Personal information
- Full name: Mark Adrian Roe
- Born: 20 February 1963 (age 63) Sheffield, England
- Height: 6 ft 0 in (1.83 m)
- Sporting nationality: England
- Residence: Great Bookham, Surrey, England
- Spouse: Veronique Jacquet Roe

Career
- Turned professional: 1981
- Former tour: European Tour
- Professional wins: 3
- Highest ranking: 40 (14 August 1994)

Number of wins by tour
- European Tour: 3

Best results in major championships
- Masters Tournament: CUT: 1996
- PGA Championship: DNP
- U.S. Open: T13: 1995
- The Open Championship: T16: 1990

= Mark Roe =

English professional golfer

Mark Adrian Roe (born 20 February 1963) is an English professional golfer, short game coach and golfing analyst for Sky Sports. Roe won worldwide respect for the way he handled being disqualified from the 2003 Open Championship for a scorecard error.

Roe played for 22 years and 524 events on the European Tour between 1985 and 2006, winning three tournaments and over £2 million in prize money. He reached number 40 in the world rankings. Later, he achieved success as a short game coach, working with 3 major champions and two world No 1 golfers. He is currently a highly respected analyst and golfing pundit for Sky Sports and continues to coach private clients around the world.

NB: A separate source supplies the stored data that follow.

import Mathlib
import Summits.Ventures.HodgeRepro.BallGen
import Summits.Ventures.HodgeRepro.BallGenRational
import Summits.Ventures.HodgeRepro.MuTableSigns

/-!
# Route C's Hermitian form exists over every CM field (seat p2, gen 7)

Route C (ROUTE-C.md, BMM 2016 setting) works with a Hermitian space `V/E` of dimension `p + 1` over a CM field which is of
signature `(p,1)` at ONE archimedean place and positive definite at all the others.  This file constructs such a form on
the kernel for EVERY CM field `K`, every `p` and every distinguished embedding `φ₀ : K → ℂ`, in typer-2's vocabulary
(`BallGen.lean`: `Idx p = Fin p ⊕ Unit`, `J p = diag(1, …, 1, −1)`, `GLp p = GL (Idx p) ℂ`; «signature `(p,1)` at `φ₀`»
= a Sylvester matrix `P` with `Pᴴ · (φ₀ H) · P = J p`, as in `RealApproxUnitary.dense_ratPointsOf`): the witness is
`H = diag(1, …, 1, a)` with `a ∈ K⁺` negative at `φ₀` and positive at every other place — the free-signs theorem
`MuTableSigns.exists_conj_fixed_with_signs` (weak approximation in `K⁺`).
-/

set_option autoImplicit false

namespace Summit.Ventures.HodgeRepro

open NumberField NumberField.InfinitePlace Matrix
open scoped ComplexConjugate ComplexOrder
open HodgeRepro.BallGen (Idx J GLp)

namespace MuTableSigns

variable {K : Type} [Field K] [NumberField K] [NumberField.IsCMField K]

/-- An element fixed by complex conjugation takes real values under every complex embedding. -/
theorem im_map_eq_zero {a : K} (ha : IsCMField.complexConj K a = a) (φ : K →+* ℂ) : (φ a).im = 0 := by
  have h : conj (φ a) = φ a := by rw [← IsCMField.complexEmbedding_complexConj K φ a, ha]
  exact Complex.conj_eq_iff_im.1 h

omit [NumberField K] [NumberField.IsCMField K] in
/-- The real part of `φ a` is that of the representative embedding of the place of `φ`. -/
theorem re_embedding_mk (φ : K →+* ℂ) (a : K) : ((InfinitePlace.mk φ).embedding a).re = (φ a).re := by
  rcases InfinitePlace.embedding_mk_eq φ with h | h
  · rw [h]
  · rw [h, ComplexEmbedding.conjugate_coe_eq, Complex.conj_re]

/-- **Route C's Hermitian form exists for every CM field, every `p`, every distinguished embedding `φ₀`.**  There is a
Hermitian `HK ∈ M_{p+1}(K)` (`star = complexConj`) of signature `(p,1)` at `φ₀` — a Sylvester matrix `P ∈ GL_{p+1}(ℂ)` with
`Pᴴ · (φ₀ HK) · P = J p` — which is positive definite under every embedding of a different infinite place.
Witness: `diag(1, …, 1, a)` with `a ∈ K⁺`, `φ₀(a) < 0`, `φ(a) > 0` elsewhere. -/
theorem exists_hermitian_sigP1_posDef (p : ℕ) (φ₀ : K →+* ℂ) :
    ∃ HK : Matrix (Idx p) (Idx p) K, HKᴴ = HK ∧
      (∃ P : GLp p, (P : Matrix (Idx p) (Idx p) ℂ)ᴴ * HK.map φ₀ * (P : Matrix (Idx p) (Idx p) ℂ) = J p) ∧
      ∀ φ : K →+* ℂ, InfinitePlace.mk φ ≠ InfinitePlace.mk φ₀ → (HK.map φ).PosDef := by
  classical
  obtain ⟨a, ha, ha0, hs⟩ := exists_conj_fixed_with_signs (L := K) (fun w => decide (w ≠ InfinitePlace.mk φ₀))
  have hre : ∀ φ : K →+* ℂ, (0 < (φ a).re ↔ InfinitePlace.mk φ ≠ InfinitePlace.mk φ₀) := by
    intro φ
    rw [← re_embedding_mk φ a, hs (InfinitePlace.mk φ)]
    simp
  have him : ∀ φ : K →+* ℂ, (φ a).im = 0 := fun φ => im_map_eq_zero ha φ
  have hne : ∀ φ : K →+* ℂ, (φ a).re ≠ 0 := by
    intro φ h0
    apply ha0
    apply φ.injective
    rw [map_zero]
    exact Complex.ext h0 (him φ)
  have hreal : ∀ φ : K →+* ℂ, φ a = (((φ a).re : ℝ) : ℂ) := fun φ => Complex.ext rfl (by simp [him φ])
  set r : ℝ := (φ₀ a).re with hr
  have hr0 : r < 0 := lt_of_le_of_ne (not_lt.1 (fun h => (hre φ₀).1 h rfl)) (hne φ₀)
  refine ⟨diagonal (Sum.elim (fun _ => 1) (fun _ => a)), ?_, ?_, ?_⟩
  · rw [diagonal_conjTranspose]
    congr 1
    funext i
    rcases i with i | i
    · simp
    · exact ha
  · set s : ℝ := (Real.sqrt (-r))⁻¹ with hs_def
    have hs0 : s ≠ 0 := inv_ne_zero (Real.sqrt_ne_zero'.2 (neg_pos.2 hr0))
    have hss : s * r * s = -1 := by
      have h1 : s * s = (-r)⁻¹ := by rw [hs_def, ← mul_inv, Real.mul_self_sqrt (by linarith)]
      calc s * r * s = (s * s) * r := by ring
        _ = (-r)⁻¹ * r := by rw [h1]
        _ = -1 := by rw [← neg_inv, neg_mul, inv_mul_cancel₀ hr0.ne]
    let Pm : Matrix (Idx p) (Idx p) ℂ := diagonal (Sum.elim (fun _ => (1 : ℂ)) (fun _ => (s : ℂ)))
    have hdet : Pm.det ≠ 0 := by
      rw [det_diagonal]
      exact Finset.prod_ne_zero_iff.2 (fun i _ => by rcases i with i | i <;> simp [hs0])
    refine ⟨((Matrix.isUnit_iff_isUnit_det Pm).2 (isUnit_iff_ne_zero.2 hdet)).unit, ?_⟩
    rw [IsUnit.unit_spec]
    show Pmᴴ * (diagonal (Sum.elim (fun _ => (1 : K)) (fun _ => a))).map φ₀ * Pm = J p
    rw [diagonal_map (map_zero φ₀), diagonal_conjTranspose, diagonal_mul_diagonal, diagonal_mul_diagonal]
    show _ = diagonal (Sum.elim (fun _ => 1) (fun _ => -1))
    congr 1
    funext i
    rcases i with i | i
    · simp
    · simp only [Pi.star_apply, Sum.elim_inr, Complex.star_def, Complex.conj_ofReal]
      rw [hreal φ₀, ← hr]
      exact_mod_cast hss
  · intro φ hφ
    rw [diagonal_map (map_zero φ), posDef_diagonal_iff]
    intro i
    rcases i with i | i
    · simp
    · simp only [Sum.elim_inr]
      rw [hreal φ]
      exact Complex.zero_lt_real.2 ((hre φ).2 hφ)

/-- Transport of the Hermitian value `v̄ᵀ H v` along an embedding `φ`: `φ (star v ⬝ᵥ H v) = star (φ ∘ v) ⬝ᵥ (φ H) (φ ∘ v)`
(`φ` intertwines the CM conjugation and complex conjugation). -/
theorem map_star_dotProduct_mulVec {p : ℕ} (φ : K →+* ℂ) (HK : Matrix (Idx p) (Idx p) K) (v : Idx p → K) :
    φ (star v ⬝ᵥ (HK *ᵥ v)) = star (φ ∘ v) ⬝ᵥ ((HK.map φ) *ᵥ (φ ∘ v)) := by
  rw [RingHom.map_dotProduct]
  have h1 : φ ∘ star v = star (φ ∘ v) := by
    funext i
    exact HodgeRepro.BallGen.map_star_eq φ (v i)
  have h2 : φ ∘ (HK *ᵥ v) = HK.map φ *ᵥ (φ ∘ v) := by
    funext i
    exact RingHom.map_mulVec φ HK v i
  rw [h1, h2]

/-- **Anisotropy**: a Hermitian form over `K` that is positive definite at SOME infinite place other than the place of
`φ₀` (so as soon as `K⁺ ≠ ℚ`) represents `0` only trivially: `star v ⬝ᵥ H v ≠ 0` for every `v ≠ 0`.  (Route C / BMM:
«signature `(p,1)` at one place and definite at the others ⇒ anisotropic».) -/
theorem anisotropic_of_posDef_other {p : ℕ} (φ₀ : K →+* ℂ) (HK : Matrix (Idx p) (Idx p) K)
    (hpos : ∀ φ : K →+* ℂ, InfinitePlace.mk φ ≠ InfinitePlace.mk φ₀ → (HK.map φ).PosDef)
    (hK : ∃ w : InfinitePlace K, w ≠ InfinitePlace.mk φ₀) :
    ∀ v : Idx p → K, v ≠ 0 → star v ⬝ᵥ (HK *ᵥ v) ≠ 0 := by
  intro v hv h0
  obtain ⟨w, hw⟩ := hK
  have hφ : InfinitePlace.mk w.embedding ≠ InfinitePlace.mk φ₀ := by rwa [InfinitePlace.mk_embedding]
  have hpd := hpos w.embedding hφ
  have hv' : w.embedding ∘ v ≠ 0 := by
    intro h
    apply hv
    funext i
    have := congrFun h i
    simp only [Function.comp_apply, Pi.zero_apply] at this
    exact w.embedding.injective (by rw [this]; exact (map_zero _).symm)
  have hlt := hpd.dotProduct_mulVec_pos hv'
  rw [← map_star_dotProduct_mulVec, h0, map_zero] at hlt
  exact lt_irrefl _ hlt

/-- **Route C's Hermitian form exists and is anisotropic** as soon as `K` has a second infinite place (`K⁺ ≠ ℚ`). -/
theorem exists_hermitian_sigP1_posDef_anisotropic (p : ℕ) (φ₀ : K →+* ℂ)
    (hK : ∃ w : InfinitePlace K, w ≠ InfinitePlace.mk φ₀) :
    ∃ HK : Matrix (Idx p) (Idx p) K, HKᴴ = HK ∧
      (∃ P : GLp p, (P : Matrix (Idx p) (Idx p) ℂ)ᴴ * HK.map φ₀ * (P : Matrix (Idx p) (Idx p) ℂ) = J p) ∧
      (∀ φ : K →+* ℂ, InfinitePlace.mk φ ≠ InfinitePlace.mk φ₀ → (HK.map φ).PosDef) ∧
      ∀ v : Idx p → K, v ≠ 0 → star v ⬝ᵥ (HK *ᵥ v) ≠ 0 := by
  obtain ⟨HK, hH, hP, hpos⟩ := exists_hermitian_sigP1_posDef (K := K) p φ₀
  exact ⟨HK, hH, hP, hpos, anisotropic_of_posDef_other φ₀ HK hpos hK⟩

end MuTableSigns

end Summit.Ventures.HodgeRepro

==Early life and amateur career==
In 1963, Roe was born in Sheffield. At school he was a gymnast, trampolinist, and spring board and high-board diving champion but suffered a perforated eardrum, and while convalescing he took up golf after caddying for his father Gordon. As an amateur, Roe was a member of the England and Great Britain Boy international golf team.

==Professional career==
In 1981, Roe turned professional. In 1985, he became a member of the European Tour having been successful at the final qualifying school at his fourth attempt. Roe won three times on the tour, his first victory was wire-to-wire defeating José María Olazábal by a single shot to win the 1989 Massimo Dutti Catalan Open and his best season on the European Tour was 9th in the Order of Merit which he achieved in 1994. In 1992, he won the Peugeot Open de France. He had several other top-10 finishes during the season.

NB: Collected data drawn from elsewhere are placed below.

import Summits.ResolutionOfSingularities.ResolutionOfSingularities.Theorems.FrobeniusLadderFInjectiveMacaulayficationF108ToricStarSC

/-!
# [OURS · L1 W4.5a · F-108 toric infrastructure 4/7] The Euclid stage: adding one generator to the support function

Given a state `S` (invariant bundle `Inv S`) all of whose cones are `Good 𝒜` — the support function `h_𝒜 = min_{b ∈ 𝒜} ⟨·, b⟩` is linear
on every cone — and a new exponent `a ≥ 0`, finitely many star subdivisions at EDGES produce a state all of whose cones are
`Good (insert a 𝒜)`.  On a `Good 𝒜` cone the difference `g = h_𝒜 − ⟨·, a⟩` is linear, so the cone is good for `insert a 𝒜` as soon as
`g` does not take both signs on its rays.  RULE: star an edge `{ρ, ρ'}` of a cut cone with `|g ρ|` maximal among all rays of cut cones
and `g ρ · g ρ' < 0`, preferring `|g ρ'|` maximal too.  The new ray has value `g ρ + g ρ'` of absolute value `< M`; the potential
(`M` = that maximum, number of such extreme crossing pairs) drops lexicographically (`stage_step`), whatever else the star subdivides —
this is what makes the GLOBAL (fan-preserving) procedure terminate.  Boundary safety: `h_𝒜 ≤ 0` on rays with a zero coordinate, so the
positive endpoint of a crossing edge is interior and the starred face is valid.  ★ `stage`.
AI-written; weaker than expert review. Nothing here proves resolution of singularities in positive characteristic.
-/

set_option linter.dupNamespace false

noncomputable section

namespace Summit.ResolutionOfSingularities.ResolutionOfSingularities.Theorems.FInjectiveMacaulayfication.F108Toric

open Matrix Finset

variable {n : ℕ}

/-! ## The support function of a finite exponent set and the crossing form -/

open Classical in
/-- `hA 𝒜 ρ = min_{b ∈ 𝒜} ⟨ρ, b⟩` (and `0` for empty `𝒜`). [OURS · bookkeeping] -/
def hA (𝒜 : Finset (Fin n → ℤ)) (ρ : Fin n → ℤ) : ℤ := if h : 𝒜.Nonempty then 𝒜.inf' h (fun b => ρ ⬝ᵥ b) else 0

/-- The crossing form of the stage: `g ρ = h_𝒜(ρ) − ⟨ρ, a⟩`. [OURS · bookkeeping] -/
def gf (𝒜 : Finset (Fin n → ℤ)) (a : Fin n → ℤ) (ρ : Fin n → ℤ) : ℤ := hA 𝒜 ρ - ρ ⬝ᵥ a

/-- A cone is CUT when the crossing form takes both signs on its rays. [OURS · bookkeeping] -/
def Cut (𝒜 : Finset (Fin n → ℤ)) (a : Fin n → ℤ) (d : DCone n) : Prop :=
  (∃ i, 0 < gf 𝒜 a (d.ray i)) ∧ ∃ i, gf 𝒜 a (d.ray i) < 0

open Classical in
/-- `M` = the maximum of `|g|` over the rays of the cut cones. [OURS · bookkeeping] -/
def bigM (𝒜 : Finset (Fin n → ℤ)) (a : Fin n → ℤ) (S : Finset (DCone n)) : ℕ :=
  (S.filter (Cut 𝒜 a)).sup fun d => univ.sup fun i => (gf 𝒜 a (d.ray i)).natAbs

In 1995, Roe was hit on the head by a stray golf ball which resulted in severe headaches. In July 1999 he tore ligaments in the ring and little fingers of his left hand after grabbing the collar of his dog, which resulted in 20 months out of the game.

Roe was just two strokes off the lead after the third round of the 2003 Open Championship when he was disqualified. He and his playing partner, Jesper Parnevik, had failed to swap their scorecards before play, meaning that both players had ended up signing for the wrong scores which resulted in their automatic disqualification. The sport's governing body, The R&A, have since changed the rules, and failure to exchange scorecards no longer results in disqualification. Roe commented at a later date that he "handled the situation in a way that his Father would have been proud of him" and that "he welcomed the rule change so that any other player may not have face to the rollercoaster of emotion that he had to endure on Open Championship Saturday at Royal St George’s in 2003."

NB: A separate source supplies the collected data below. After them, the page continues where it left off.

import Literature.NumberTheory.GaloisCohomology.KolyvaginSystems
import HarnessLib

/-!
# Kolyvagin systems of rank `0` (Sakamoto): the index set `M`, the structures `𝓕^𝔮(d)`, the module
# `KS₀(T, 𝓕)`, the elements `δ(κ)_d`, residually self-dual Selmer structures — vocabulary with
# proved API (companion of `KolyvaginSystems.lean`; Sakamoto JTNB 36 (2024) §8 = JTNB 33 (2021) §5)

Topic `NumberTheory/GaloisCohomology`, next to `KolyvaginSystems.lean` (whose `KolyvaginDatum`,
`KS₁ = KolyvaginDatum.kolyvaginSystems`, `v_𝔮 = singularLocalization`, `φ^{fs}_𝔮 ∘ loc_𝔮 =
fsLocalization`, `𝓕^a_b(c) = SelmerStructure.modify`, `dualTransported`, `IsResiduallyCoisotropicAt`
it extends).  Definitions with bodies and proved lemmas only; nothing is asserted.  The named facts
(Sakamoto 2024 Thm. 8.5 (2)–(3) for `R = ℤ/3^m`, `K = ℚ`) live in the sibling
`Sakamoto2024KolyvaginRankZero.lean`.  Typing layer `bsd-littype` (seat 10, gen 2).

## Sources, verbatim (read 2026-08-26 on the publishers' OA PDFs)

[S24] R. Sakamoto, *The theory of Kolyvagin systems for `p = 3`*, J. Théor. Nombres Bordeaux **36**
(2024) 919–946, §8 "Kolyvagin systems of rank 0", p. 937:

> "In order to define rank 0 Kolyvagin systems, we fix an `R`-isomorphism `H¹_{/ur}(K_𝔮, T) ≅ R`
> for each prime `𝔮 ∈ 𝒫` (see the isomorphism that appears at the beginning of Section 4). Then we
> obtain a pair of `R`-homomorphisms `v_𝔮 : H¹(K, T) → H¹_{/ur}(K_𝔮, T) ≅ R`,
> `φ^{fs}_𝔮 : H¹(K, T) → H¹_{/ur}(K_𝔮, T) ⊗_ℤ G_𝔮 ≅ R ⊗_ℤ G_𝔮` (see the homomorphisms that appears
> just before Definition 4.1).
> **Definition 8.1** ([24, Definition 5.1]). We set `M := {(d, 𝔮) ∈ 𝒩 × 𝒫 | 𝔮 ∤ d}`. A Kolyvagin
> system of rank 0 is an element `(κ_{d,𝔮})_{(d,𝔮) ∈ M} ∈ ∏_{(d,𝔮) ∈ M} H¹_{𝓕^𝔮(d)}(K, T) ⊗_ℤ G_d`
> satisfying the following relations for any elements `(d, 𝔮), (d, 𝔯), (d𝔮, 𝔯) ∈ M`:
> `v_𝔮(κ_{d𝔮,𝔯}) = φ^{fs}_𝔮(κ_{d,𝔯})`, `v_𝔯(κ_{d𝔮,𝔯}) = −φ^{fs}_𝔮(κ_{d,𝔮})`,
> `v_𝔮(κ_{1,𝔮}) = v_𝔯(κ_{1,𝔯})`.  We write `KS₀(T, 𝓕)` for the module of Kolyvagin systems of
> rank 0. For any Kolyvagin system `κ := (κ_{d,𝔮})_{(d,𝔮)∈M} ∈ KS₀(T, 𝓕)` and square-free ideal
> `d ∈ 𝒩`, we put `δ(κ)_d := v_𝔮(κ_{d,𝔮}) ∈ R ⊗_ℤ G_d`. Note that `δ(κ)_d` does not depend on the
> choice of the prime `𝔮 ∈ 𝒫` with `𝔮 ∤ d`.
> **Definition 8.2.** We say that the Selmer structure `𝓕` is residually self-dual if `𝓕̄ = 𝓕̄^*`,
> that is, `H¹_𝓕(K_𝔮, T̄) = H¹_{𝓕^*}(K_𝔮, T̄)` for any prime `𝔮 ∈ S(𝓕)`.
> **Remark 8.3.** If `𝓕` is residually self-dual, then `χ(𝓕) = 0` by definition."

and §4, p. 925: "`φ^{fs}_𝔮 : H¹(K,T) →^{loc_𝔮} H¹(K_𝔮,T) →^{pr_ur} H¹_ur(K_𝔮,T) →^{φ^{fs}_𝔮}
H¹_{/ur}(K_𝔮,T) ⊗_ℤ G_𝔮`. Here `pr_ur : H¹(K_𝔮,T) → H¹_ur(K_𝔮,T)` is the projection map with
respect to the decomposition `H¹(K_𝔮,T) = H¹_ur(K_𝔮,T) ⊕ H¹_tr(K_𝔮,T)`."

[S21] R. Sakamoto, *On the theory of Kolyvagin systems of rank 0*, J. Théor. Nombres Bordeaux **33**
(2021) 1077–1102 (= [24] of [S24]), §5: Def. 5.1 (relations (5.1)–(5.3) as above, p. 1089);
**Remark 5.3**: "The relation (5.2) depends on the choice of the fixed isomorphism
`H¹_{/ur}(G_{k_q}, T) ≅ R` for each prime `q ∈ 𝒫_n(T)`. Hence the module `KS₀(T, 𝓕, Q)` also
depends on these fixed isomorphisms."; p. 1089: "By the relation (5.1), for a system
`{κ_{n,q}}_{(n,q)∈M(Q)} ∈ KS₀(T, 𝓕, Q)`, we have `{κ_{n,q′}}_{n∈𝒩(Q∖{q′})} ∈ KS₁(T, 𝓕^{q′}, Q∖{q′})`
for each prime `q′`. Hence we have a natural homomorphism
`KS₀(T,𝓕,Q) ↪ ∏_{q∈Q} KS₁(T,𝓕^q,Q∖{q})`."; **Def. 5.7** (p. 1093): "`δ_n(κ) := v_q(κ_{n,q}) ∈
R ⊗_ℤ G_n`. By the relations (5.2) and (5.3), the element `δ_n(κ)` does not depend on the choice of
the prime `q ∈ Q`. We fix a generator of `G_q` for each prime `q ∈ Q` and identify `R ⊗_ℤ G_n` with
`R` for each ideal `n ∈ 𝒩(Q)`."

## What is defined (all with bodies), and the conventions

* `LocalInvariants.IsResiduallySelfDualAt / IsResiduallySelfDual` — Def. 8.2 on the residual
  structure `𝓖 = 𝓕̄`, the dual transported to `T̄` by the (H.SD) datum `θ` exactly as in the tree's
  `IsResiduallyCoisotropicAt` (`dualTransported inv 𝓖 θ v = 𝓖 v`); proved: self-dual ⟹
  coisotropic (Def. 3.8), and `E(𝓕) = ∅` (Def. 3.9).
* `KolyvaginDatum.IsPair D d 𝔮` — the index set `M = {(d, 𝔮) ∈ 𝒩 × 𝒫 | 𝔮 ∤ d}` (+ closure lemmas);
  `KolyvaginDatum.atPair D 𝓕 d 𝔮 = 𝓕^𝔮(d)` (relaxed at `𝔮`, the transverse conditions of the datum
  at `d`; Def. 3.3), with unfolding lemmas and `atPair_eq_atLevel_relaxedAt : 𝓕^𝔮(d) = (𝓕^𝔮)(d)`.
* `KolyvaginDatum.VanishesOnTransverse D` — the slot `D.fs 𝔮` kills `H¹_tr(K_𝔮, T)` at every
  `𝔮 ∈ 𝒫`: Sakamoto's `φ^{fs}_𝔮` on `H¹(K_𝔮, T)` is `φ^{fs}_𝔮 ∘ pr_ur` (§4, p. 925).  In `KS₁` the
  slot only meets classes unramified at `𝔮`; relation (5.2) of `KS₀` applies `φ^{fs}_𝔮` to
  `κ_{d,𝔮}`, which is RELAXED at `𝔮`, so the behaviour of the slot on `H¹_tr` matters and is pinned
  by this predicate (next to `KolyvaginDatum.HasCanonicalComparison` on `H¹_ur`).
* The trivialisations "`H¹_{/ur}(K_𝔮, T) ≅ R`" are DATA ([S21] Rem. 5.3): a family
  `t 𝔮 : H¹_{/ur}(K_𝔮, T) →+ ℤ/N` over the finite places (used at `𝔮 ∈ 𝒫`; bijectivity there is a
  hypothesis of the consumer).  As in `KolyvaginSystems.lean` no coefficient ring is carried
  (`R = ℤ/N` acts through `ℤ`) and the `⊗ G_d` are trivialised by fixed generators (Kim, AJM 148
  §2.2.2; [S21] Def. 5.7 "identify `R ⊗_ℤ G_n` with `R`").  TODO(general form): `R = 𝒪/π^m`.
* `KolyvaginDatum.IsKolyvaginSystemZero D N t 𝓕 κ` / `kolyvaginSystemsZero D N t 𝓕 = KS₀(T, 𝓕)`
  (Def. 8.1 = [S21] Def. 5.1): `κ : (d, 𝔮) ↦ κ_{d,𝔮}`, a function of all pairs vanishing off `M`,
  with `κ_{d,𝔮} ∈ H¹_{𝓕^𝔮(d)}(K, T)` and the three relations; (5.1) is stated in `H¹_{/ur}(K_𝔮, T)`
  itself (both sides live at the same prime), (5.2) and (5.3) through `t`.
* `KolyvaginDatum.erasePrime D 𝔮` (`𝒫 ∖ {𝔮}`) and the PROVED restriction
  `IsKolyvaginSystemZero.isKolyvaginSystem_erasePrime : (κ_{d,𝔮})_d ∈ KS₁(T, 𝓕^𝔮, 𝒫 ∖ {𝔮})`
  ([S21] p. 1089), packaged as the homomorphism `kolyvaginSystemsZero.toRankOne`.
* `KolyvaginDatum.delta D N t κ d = δ(κ)_d ∈ ℤ/N`, the PROVED independence of the auxiliary prime
  (`IsKolyvaginSystemZero.trivialised_singularLocalization_eq`, from (5.2) and (5.3) as printed),
  `delta_eq`, and the homomorphisms `deltaHom d : KS₀(T, 𝓕) →+ ℤ/N`.
* Pure algebra (proved): `KolyvaginSystem.idealOfElement_self : I_S(x) = (x)` for `x ∈ S` in the
  free rank-one module `S` (Def. 4.2) — the unfolding of `I_R(δ(κ)_d)` in Thm. 8.5 (3).
Not here: Stark systems `SS₀` and the regulator `Reg₀` ([S21] §3–§5.2), Remark 8.3 / Lemma 8.4 as
theorems (they rest on Lemma 3.7, not in the tree).

References: [Sakamoto2024] §8, Defs. 8.1, 8.2, Rem. 8.3 (p. 937), §4 (p. 925), Def. 3.3 (p. 922),
Def. 4.2 (p. 926); [Sakamoto2021RankZero] Def. 5.1, Rem. 5.2–5.3 (pp. 1088–1089), Def. 5.7
(p. 1093); [Kim2022StructureSelmer] §2.2.2; [Rubin2011] Def. 2.2.1.
-/

noncomputable section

In 2006, Roe retired from tournament golf signing off with a 67 on the Old Course at St Andrews in the final round of the Dunhill Links Championship. He now works as a commentator for Sky Sports. He is also a coach, specialising on the short game, and counts Lee Westwood Francesco Molinari, Justin Rose, Nicolas Colsaerts and Ross Fisher amongst on the list of world class players he has helped.

==Professional wins (3)==
===European Tour wins (3)===

| No. | Date | Tournament | Winning score | Margin of victory | Runner(s)-up |
|---|---|---|---|---|---|
| 1 | 19 Mar 1989 | Massimo Dutti Catalan Open | −13 (69-70-69-71=279) | 1 stroke | SCO Gordon Brand Jnr, SCO Colin Montgomerie, ESP José María Olazábal |
| 2 | 20 Sep 1992 | Trophée Lancôme | −13 (67-69-66-65=267) | 2 strokes | ARG Vicente Fernández |
| 3 | 26 Jun 1994 | Peugeot Open de France | −14 (70-71-67-66=274) | 1 stroke | SWE Gabriel Hjertstedt |

==Results in major championships==

Tournament: 1987; 1988; 1989; 1990; 1991; 1992; 1993; 1994; 1995; 1996; 1997; 1998; 1999; 2000; 2001; 2002; 2003
Masters Tournament: CUT
U.S. Open: T13
The Open Championship: T17; CUT; T52; T16; CUT; CUT; T24; T67; CUT; CUT; CUT; DQ

Note: Roe never played in the PGA Championship.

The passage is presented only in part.